My very favorite is Jon Krakauer's "Into Thin Air." "No Shortcuts" is less literary but filled with interesting information and exciting action. After all, the author has climbed the 14 highest mountains in the world and made me feel like I struggled with him through the cold. and often
heartless, mountains.
My best friend texted me on Valentine's Day, telling me to look on my porch. Behind my statue of The Mad Hatter was an envelope. Inside the envelope was this book and a note telling me he thought I would enjoy it and that he had seen Ed Viesturs at a company seminar give a motivational speech. He said he was very inspiring. Chris was correct in assuming I would love the read.

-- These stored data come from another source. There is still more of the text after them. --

import Literature.Computability.MetaComplexity.ScopeExpansion

/-!
# PneNP / ExpanderLinearGenerators — the column-weight-two slice of the crux: definitions

Route `PneNP/ExpanderLinearGenerators`, support for crux stmt-PneNP-11443
(`LinearGeneratorDepthFregeHard`). For a family of scopes `S : ι → Finset ℕ` (the supports of the
rows of a linear system, read in `ℕ`) in which every point lies in at most two scopes, the rows form
a multigraph: two rows are ADJACENT when their scopes meet, a point lying in two rows of a row set
`W` is an INNER EDGE of `W`. This file fixes the vocabulary of the routing argument
(`…ColumnTwoExtract`, `…ColumnTwoMinor`, `…ColumnTwoTransfer`): inner edges, the edges a subset
touches, neighbourhoods and balls inside an ambient row set, connected row sets.

References: M. Krivelevich, SIAM J. Discrete Math. 32 (2018) (arXiv:1704.00465), Theorem 1;
M. Krivelevich, B. Sudakov, GAFA 19 (2009), §4; E. Ben-Sasson, Comput. Complexity 11 (2002).
-/

namespace Summit.PneNP.PneNP.Theorems.ColumnTwo

open Finset Literature.Computability.MetaComplexity

variable {ι : Type*} [DecidableEq ι] (S : ι → Finset ℕ)

/-- The INNER EDGES of a row set `W`: points lying in at least two rows of `W`. -/
def inner (W : Finset ι) : Finset ℕ :=
  (cover S W).filter fun v => 2 ≤ coverDegree S W v

/-- The number `e(W)` of inner edges of `W`. -/
def eIn (W : Finset ι) : ℕ := (inner S W).card

/-- The CUT of `W` inside the ambient row set `U`: points with exactly one row in `W` and exactly
one row in `U \\ W`. -/
def cut (U W : Finset ι) : Finset ℕ :=
  (boundary S W).filter fun v => coverDegree S (U \ W) v = 1

/-- The rows of `U` outside `W` adjacent to `W` (external neighbourhood inside `U`). -/
def nbr (U W : Finset ι) : Finset ι :=
  (U \ W).filter fun j => ∃ i ∈ W, (S i ∩ S j).Nonempty

/-- The ball of radius `t` around `W` inside `U`. -/
def ball (U : Finset ι) (W : Finset ι) : ℕ → Finset ι
  | 0 => W
  | t + 1 => ball U W t ∪ nbr S U (ball U W t)

/-- A row set is CONNECTED: every nonempty proper subset has a neighbour in the rest. -/
def IsConn (B : Finset ι) : Prop :=
  ∀ W ⊆ B, W.Nonempty → W ≠ B → (nbr S B W).Nonempty

/-- `parityForm b xs`: a formula for `b ⊕ ⨁_{x ∈ xs} x` in the basis `¬, ∧, ∨`
(`(x ∧ ¬R) ∨ (¬x ∧ R)` recursively); the shape of the routing substitution. (Same gadget as
`Literature.Computability.MetaComplexity.xorForm`.) -/
def parityForm (b : Bool) : List ℕ → Literature.Computability.Complexity.PropForm ℕ
  | [] => .const b
  | x :: xs => .disj (.conj (.var x) (.neg (parityForm b xs)))
      (.conj (.neg (.var x)) (parityForm b xs))

/-- The density threshold of level `i` of the extraction, as a fraction
`θ i = (498 (i+1) + 1) / (1000 (i+1))`: numerator. -/
def thetaNum (i : ℕ) : ℕ := 498 * (i + 1) + 1

/-- The density threshold of level `i`: denominator. -/
def thetaDen (i : ℕ) : ℕ := 1000 * (i + 1)

end Summit.PneNP.PneNP.Theorems.ColumnTwo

For anyone who enjoys books about mountain climbing, memoirs of interesting people or just true tales of action and adventure, this book will make you glad you read it. -
DNF @ 42% (Pg. 155)
I have zero desire to listen to this book anymore, it’s funny because I just got to the part about the 96 disaster on Everest but I just can’t do it. This book is not storytelling, it’s just boastful, it’s like the entire synopsis of the book can be “look at all the wonderful choices that I made, aren’t I amazing”... to add to that there’s no coherent timeline, the story starts with him climbing K2 (and his “relations” with another climber) and then it jumps to him in his adolescent years. It feels like he was just spitballing the entire time. For me there was no sense, no real nitty gritty details of the climbing expeditions which I expected from a book about climbing mountains, and ultimately this is what made me put it down. Part of me also didn’t want to hear about all the great decisions that he made during the Everest disaster, because that’s definitely not an event to boast about your own greatness. -
Ed Viesturs is one of the few people in the world to have climbed all of the 8,000-meter-high mountains: there are fourteen total. This book surveys each of his climbs. He was on Everest in 1996 when the disaster Krakauer wrote about in Into Thin Air happened and provides an interesting perspective on that. He says he is viewed as a cautious, conservative climber--he believes it is equally important to get down the mountain as it is to get up--and attributes this in part to his connection to his family. He tries to explain how stressful his climbing has been for his wife and children as well, and to detail how his attention to safety on the mountains in some ways mitigates the risks one takes when attempting to climb at such high altitudes without supplemental oxygen. Very interesting.